Friendship Defined

There’s an old saying, “You can’t pick your family, but you can pick your friends.”

The word friend can mean different things to different people. And of course, there are different types of friends; neighbor friends, work friends, childhood friends, casual friends, social friends, couples friends, family friends and the best of all, the jewels of friendship, the close friends. Defining friendship is something we do throughout our lives especially at the times when we need them the most. This is when we separate the men from the boys so to speak, or in female terms, the women from the girls. When any type of difficulty or tragedy occurs in someone’s life the one thing they need the most is to be loved unconditionally, surrounded and supported by those they know they can trust and count on, that they know value the friendship between them and care enough to say, “I’m so very sorry for your pain. I wish I could do something to take that pain away but I’m here without judgement or ill motives, and I’m not going anywhere.” That’s the time when we separate the women from the girls, the boys from the men. This is when those old and lifelong friends you’ve lost touch with reach out and rally around you with love and support. Of course we all know there’s nothing anyone can do to take away pain and suffering when it’s pain from a loss or devastating situation or betrayal of any kind, but the friendships that surround us when these things occur in life, see us through. Never allow anyone to be cruel or bully you into hurrying up or “shutting up” about what you’re feeling or “healing” on their time for their own agenda because it’s inconvenient or uncomfortable for them. This time is yours. Never allow them to devalue or minimize your pain. No one has the right to do that to another. It is real and it is yours. No one knows your pain as well as you and a true friend will not make judgements about you, how quickly you’re healing, or attempt to minimize or devalue your pain during this difficult process for their own selfish, judgmental and unfeeling reasons.

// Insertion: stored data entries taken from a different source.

import Mathlib
import HarnessLib
import HarnessLib.Audit
import Summits.AtomisticToContinuum.Statement
import Literature.MathematicalPhysics.StatisticalMechanics.BarlowStacking
import Summits.AtomisticToContinuum.Crystallization.Theorems.ReggeStarCoercivityDefectFreeCrystallizesHullCriterion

Sometimes we find friends in the most unlikely places and the ones we expected to see us through and be true through the terrible storm disappear from view or betray the friendship all together. Sometimes people appear to assist that you never expected to be in your corner. Perhaps they’ve been through a similar pain, or simply reach out to you from a place of compassion and kindness. Perhaps you never knew how much they thought of you as a person and now is the time to tell, support and show you. The reasons for disappearing may vary, not wanting to see the truth of matters because it’s inconvenient, perhaps it brings about memories of their own that are too painful to face or reconcile with, or perhaps they were not a friend for honest or the purest of reasons to begin with. Either way, it’s sometimes a necessary chore to “clean house” of the people who bring you further pain and more negativity in your greatest time of need. This allows for more time focused to celebrate the ones in your life who positively lift you up, encourage you, and allow you to grieve at your own pace and in your own time without judgements or cruelties. For they know this is temporary and time heals, or at the very least allows more time for the scar to form over. When that time has come and the metamorphosis of healing has completed, the bonds of friendship will be even stronger and have more value than ever imagined. As another old saying goes, “Make new friends but keep the old. One is silver and the other gold.”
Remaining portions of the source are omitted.